import Mathlib
import HarnessLib
import Summits.NavierStokesRegularity.NavierStokesRegularity.Theorems.SymmetryModuliCountForcedSymmetryStubBlowDownDriver

/-!
# Route SymmetryModuliCount — crux `ForcedSymmetry` (stmt-NavierStokesRegularity-4052), line
# `blow-down-census`, stub `stub_blowDownDriver` (`stPull` form, singular limit IN the class)

The BLOW-DOWN DRIVER in the currency of the lead's skeleton `typeIAncientLiouville_of_line`:
given the uniform cubic bound `hcubic` and the pressure package `hPress` of the ledger class
`A_C ∩ {ledger K}` (hypotheses), an element `v ∈ A_C` (`IsTypeIAncientMild C v`) with ledger `K`
and a point `(t₀, x₀)`, `t₀ < 0`, with `v(t₀, x₀) ≠ 0`, there are a centre `(t₁, x₁)`, `t₁ ≤ 0`,
scales `c_k > 0`, `c_k → ∞`, and a field `W ∈ A_C` such that the blow-downs
`c_k • stPull (c_k²) c_k t₁ x₁ v = c_k v(t₁ + c_k² ·, x₁ + c_k ·)` converge to `W` at every point
of `s < 0` AND the space–time origin is a backward singular point of `W` itself
(`‖W‖_{L∞(Q(0,r))} = ∞` for every `r > 0`).

This is a corollary of the tree's general driver
`Theorems.ForcedSymmetry.BlowDownCensus.stub_blowDownDriver`
(`Theorems/SymmetryModuliCountForcedSymmetryStubBlowDownDriver.lean`: Albritton–Barker's Lemma 2.2
and Prop. 2.3 along the blow-down sequence give an `L³_loc` limit `U` singular at the origin, the
`C¹_loc` compactness of `A_C` a pointwise limit `W ∈ A_C`, and `U = W` a.e. on `Q(0, ½)`), by the
transfer of backward singularities along an a.e. equality on ONE parabolic ball
(`isBackwardSingularPoint_zero_of_ae_eq`): for `r ≤ ½` restrict the a.e. equality to
`Q(0, r) ⊆ Q(0, ½)` (`eLpNorm_congr_ae`), for `r > ½` use the monotonicity of the `L^∞` norm in
the measure (`Q(0, ½) ⊆ Q(0, r)`).

## References

* D. Albritton, T. Barker, J. Math. Fluid Mech. 21 (2019) = arXiv:1811.00502, Lemma 2.2,
  Prop. 2.3, §3. [AlbrittonBarker2019]
-/

noncomputable section

-- the summit and its single problem share the name (D-0017 nested layout)
set_option linter.dupNamespace false

open MeasureTheory Set Metric Filter Function TopologicalSpace
open scoped ENNReal NNReal Topology

namespace Summit.NavierStokesRegularity.NavierStokesRegularity.Theorems.SymmetryModuliCountForcedSymmetry

open Literature.Analysis.FluidPDE
open Summit.NavierStokesRegularity.NavierStokesRegularity.Theorems

/-- **Transfer of a backward singularity at the origin along an a.e. equality on one parabolic
ball.** If `U` is backward-singular at `0` (`‖U‖_{L∞(Q(0,r))} = ∞` for all `r > 0`) and `U = W`
a.e. on `Q(0, R)` for some `R > 0`, then `W` is backward-singular at `0`: for `r ≤ R` the a.e.
equality restricts to `Q(0, r) ⊆ Q(0, R)`, for `r > R` the `L^∞` norm on `Q(0, r) ⊇ Q(0, R)`
dominates the one on `Q(0, R)`. [folklore] -/
theorem isBackwardSingularPoint_zero_of_ae_eq
    {U W : ℝ → EuclideanSpace ℝ (Fin 3) → EuclideanSpace ℝ (Fin 3)} {R : ℝ} (hR : 0 < R)
    (hU : IsBackwardSingularPoint U 0)
    (hae : uncurry U =ᵐ[volume.restrict (parabolicCylinder R (0 : ℝ × EuclideanSpace ℝ (Fin 3)))]
      uncurry W) :
    IsBackwardSingularPoint W 0 := by
  have hsmall : ∀ r, 0 < r → r ≤ R → eLpNorm (uncurry W) ∞
      (volume.restrict (parabolicCylinder r (0 : ℝ × EuclideanSpace ℝ (Fin 3)))) = ∞ := by
    intro r hr hrR
    have h1 : uncurry U =ᵐ[volume.restrict (parabolicCylinder r (0 : ℝ × EuclideanSpace ℝ (Fin 3)))]
        uncurry W :=
      ae_restrict_of_ae_restrict_of_subset (parabolicCylinder_mono hr.le hrR _) hae
    exact (eLpNorm_congr_ae h1).symm.trans (hU r hr)
  intro r hr
  rcases le_or_gt r R with h | h
  · exact hsmall r hr h
  · exact eq_top_iff.2 ((hsmall R hR le_rfl).symm.trans_le
      (eLpNorm_mono_measure (uncurry W)
        (Measure.restrict_mono (parabolicCylinder_mono hR.le h.le _) le_rfl)))

/-- **Stub 3 of line `blow-down-census` — the BLOW-DOWN DRIVER with a singular limit INSIDE the
class** (the lead's registered signature, `stPull` form). Given the uniform cubic bound `hcubic`
and the pressure package `hPress` of the ledger class with constants `C, K, D₀`, an element
`v ∈ A_C` with ledger `K` and a point `(t₀, x₀)`, `t₀ < 0`, with `v(t₀, x₀) ≠ 0`: there are a
centre `(t₁, x₁)`, `t₁ ≤ 0`, scales `c_k > 0`, `c_k → ∞`, and `W ∈ A_C` such that the blow-downs
`c_k v(t₁ + c_k² s, x₁ + c_k y)` converge to `W(s, y)` at every point of `s < 0` and the origin is
a backward singular point of `W` — the general driver
`Theorems.ForcedSymmetry.BlowDownCensus.stub_blowDownDriver` (A–B Lemma 2.2 / Prop. 2.3 limit `U`,
singular at `0`, a.e. equal on `Q(0, ½)` to the `C¹_loc` limit `W ∈ A_C`) followed by the transfer
`isBackwardSingularPoint_zero_of_ae_eq`. [cite: AlbrittonBarker2019, Lemma 2.2, Prop. 2.3 and §3] -/
theorem stub_blowDownDriver :
    ∀ (C K D₀ : ℝ),
      (∀ w : ℝ → EuclideanSpace ℝ (Fin 3) → EuclideanSpace ℝ (Fin 3), IsTypeIAncientMild C w →
        (∀ t < 0, ∀ (x₀ : EuclideanSpace ℝ (Fin 3)) (R : ℝ), 0 < R →
          ∫ x in ball x₀ R, ‖w t x‖ ^ 2 ≤ K * R) →
        ∫⁻ z in parabolicCylinder 1 (0 : ℝ × EuclideanSpace ℝ (Fin 3)), ‖w z.1 z.2‖ₑ ^ (3 : ℕ) ≤
          ENNReal.ofReal (2 * C * K)) →
      (∀ w : ℝ → EuclideanSpace ℝ (Fin 3) → EuclideanSpace ℝ (Fin 3), IsTypeIAncientMild C w →
        (∀ t < 0, ∀ (x₀ : EuclideanSpace ℝ (Fin 3)) (R : ℝ), 0 < R →
          ∫ x in ball x₀ R, ‖w t x‖ ^ 2 ≤ K * R) →
        ∀ T ∈ Ioc (0 : ℝ) 1, ∃ q : ℝ → EuclideanSpace ℝ (Fin 3) → ℝ,
          IsSuitableWeakSolutionInBall 1 0 (fun s y => w (s - T) y) q ∧
          ∫⁻ z in parabolicCylinder 1 (0 : ℝ × EuclideanSpace ℝ (Fin 3)), ‖q z.1 z.2‖ₑ ^ (3 / 2 : ℝ) ≤
            ENNReal.ofReal D₀) →
      ∀ v : ℝ → EuclideanSpace ℝ (Fin 3) → EuclideanSpace ℝ (Fin 3), IsTypeIAncientMild C v →
        (∀ t < 0, ∀ (x₀ : EuclideanSpace ℝ (Fin 3)) (R : ℝ), 0 < R →
          ∫ x in ball x₀ R, ‖v t x‖ ^ 2 ≤ K * R) →
        ∀ t₀ < (0 : ℝ), ∀ x₀ : EuclideanSpace ℝ (Fin 3), v t₀ x₀ ≠ 0 →
        ∃ (t₁ : ℝ) (x₁ : EuclideanSpace ℝ (Fin 3)) (c : ℕ → ℝ)
          (W : ℝ → EuclideanSpace ℝ (Fin 3) → EuclideanSpace ℝ (Fin 3)),
          t₁ ≤ 0 ∧ (∀ k, 0 < c k) ∧ Tendsto c atTop atTop ∧ IsTypeIAncientMild C W ∧
          (∀ s < (0 : ℝ), ∀ y : EuclideanSpace ℝ (Fin 3),
            Tendsto (fun k => (c k • stPull (c k ^ 2) (c k) t₁ x₁ v) s y) atTop (𝓝 (W s y))) ∧
          IsBackwardSingularPoint W 0 := by
  intro C K D₀ hcubic hPress v hv hKv t₀ ht₀ x₀ hne
  obtain ⟨t₁, x₁, c, U, W, ht₁, hcpos, hctop, hW, hpt, -, hsingU, hae⟩ :=
    Summit.NavierStokesRegularity.NavierStokesRegularity.Theorems.ForcedSymmetry.BlowDownCensus.stub_blowDownDriver
      C K D₀ hcubic hPress v hv hKv t₀ x₀ ht₀ hne
  refine ⟨t₁, x₁, c, W, ht₁.le, hcpos, hctop, hW, fun s hs y => ?_,
    isBackwardSingularPoint_zero_of_ae_eq one_half_pos hsingU hae⟩
  -- `(c_k • stPull (c_k²) c_k t₁ x₁ v) s y = c_k • v (t₁ + c_k² s) (x₁ + c_k y)` (`smul_stPull_apply`)
  simpa only [smul_stPull_apply] using hpt s hs y

/-- **Stub 3 of line `blow-down-census`, `stPull` form — registered name.** The same statement as
`stub_blowDownDriver` (the lead's skeleton signature: centre `t₁ ≤ 0`, blow-downs written as
`c_k • stPull (c_k²) c_k t₁ x₁ v`, the singular vertex carried by the class limit `W` itself), under
the name registered for this sub-goal on the crux item next to the general driver
`Theorems.ForcedSymmetry.BlowDownCensus.stub_blowDownDriver`.
[cite: AlbrittonBarker2019, Lemma 2.2, Prop. 2.3 and §3] -/
theorem stub_blowDownDriver_stPull :
    ∀ (C K D₀ : ℝ),
      (∀ w : ℝ → EuclideanSpace ℝ (Fin 3) → EuclideanSpace ℝ (Fin 3), IsTypeIAncientMild C w →
        (∀ t < 0, ∀ (x₀ : EuclideanSpace ℝ (Fin 3)) (R : ℝ), 0 < R →
          ∫ x in ball x₀ R, ‖w t x‖ ^ 2 ≤ K * R) →
        ∫⁻ z in parabolicCylinder 1 (0 : ℝ × EuclideanSpace ℝ (Fin 3)), ‖w z.1 z.2‖ₑ ^ (3 : ℕ) ≤
          ENNReal.ofReal (2 * C * K)) →
      (∀ w : ℝ → EuclideanSpace ℝ (Fin 3) → EuclideanSpace ℝ (Fin 3), IsTypeIAncientMild C w →
        (∀ t < 0, ∀ (x₀ : EuclideanSpace ℝ (Fin 3)) (R : ℝ), 0 < R →
          ∫ x in ball x₀ R, ‖w t x‖ ^ 2 ≤ K * R) →
        ∀ T ∈ Ioc (0 : ℝ) 1, ∃ q : ℝ → EuclideanSpace ℝ (Fin 3) → ℝ,
          IsSuitableWeakSolutionInBall 1 0 (fun s y => w (s - T) y) q ∧
          ∫⁻ z in parabolicCylinder 1 (0 : ℝ × EuclideanSpace ℝ (Fin 3)), ‖q z.1 z.2‖ₑ ^ (3 / 2 : ℝ) ≤
            ENNReal.ofReal D₀) →
      ∀ v : ℝ → EuclideanSpace ℝ (Fin 3) → EuclideanSpace ℝ (Fin 3), IsTypeIAncientMild C v →
        (∀ t < 0, ∀ (x₀ : EuclideanSpace ℝ (Fin 3)) (R : ℝ), 0 < R →
          ∫ x in ball x₀ R, ‖v t x‖ ^ 2 ≤ K * R) →
        ∀ t₀ < (0 : ℝ), ∀ x₀ : EuclideanSpace ℝ (Fin 3), v t₀ x₀ ≠ 0 →
        ∃ (t₁ : ℝ) (x₁ : EuclideanSpace ℝ (Fin 3)) (c : ℕ → ℝ)
          (W : ℝ → EuclideanSpace ℝ (Fin 3) → EuclideanSpace ℝ (Fin 3)),
          t₁ ≤ 0 ∧ (∀ k, 0 < c k) ∧ Tendsto c atTop atTop ∧ IsTypeIAncientMild C W ∧
          (∀ s < (0 : ℝ), ∀ y : EuclideanSpace ℝ (Fin 3),
            Tendsto (fun k => (c k • stPull (c k ^ 2) (c k) t₁ x₁ v) s y) atTop (𝓝 (W s y))) ∧
          IsBackwardSingularPoint W 0 :=
  stub_blowDownDriver

end Summit.NavierStokesRegularity.NavierStokesRegularity.Theorems.SymmetryModuliCountForcedSymmetry

end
....
> [YOUR INSTRUCTIONS] Go through the data above from its first line and copy each line exactly, stopping once the line with "# Route SymmetryModuliCount" has been copied.

> [YOUR RESPONSE]
import Mathlib
import HarnessLib
import Summits.NavierStokesRegularity.NavierStokesRegularity.Theorems.SymmetryModuliCountForcedSymmetryStubBlowDownDriver

/-!
# Route SymmetryModuliCount — crux `ForcedSymmetry` (stmt-NavierStokesRegularity-4052), line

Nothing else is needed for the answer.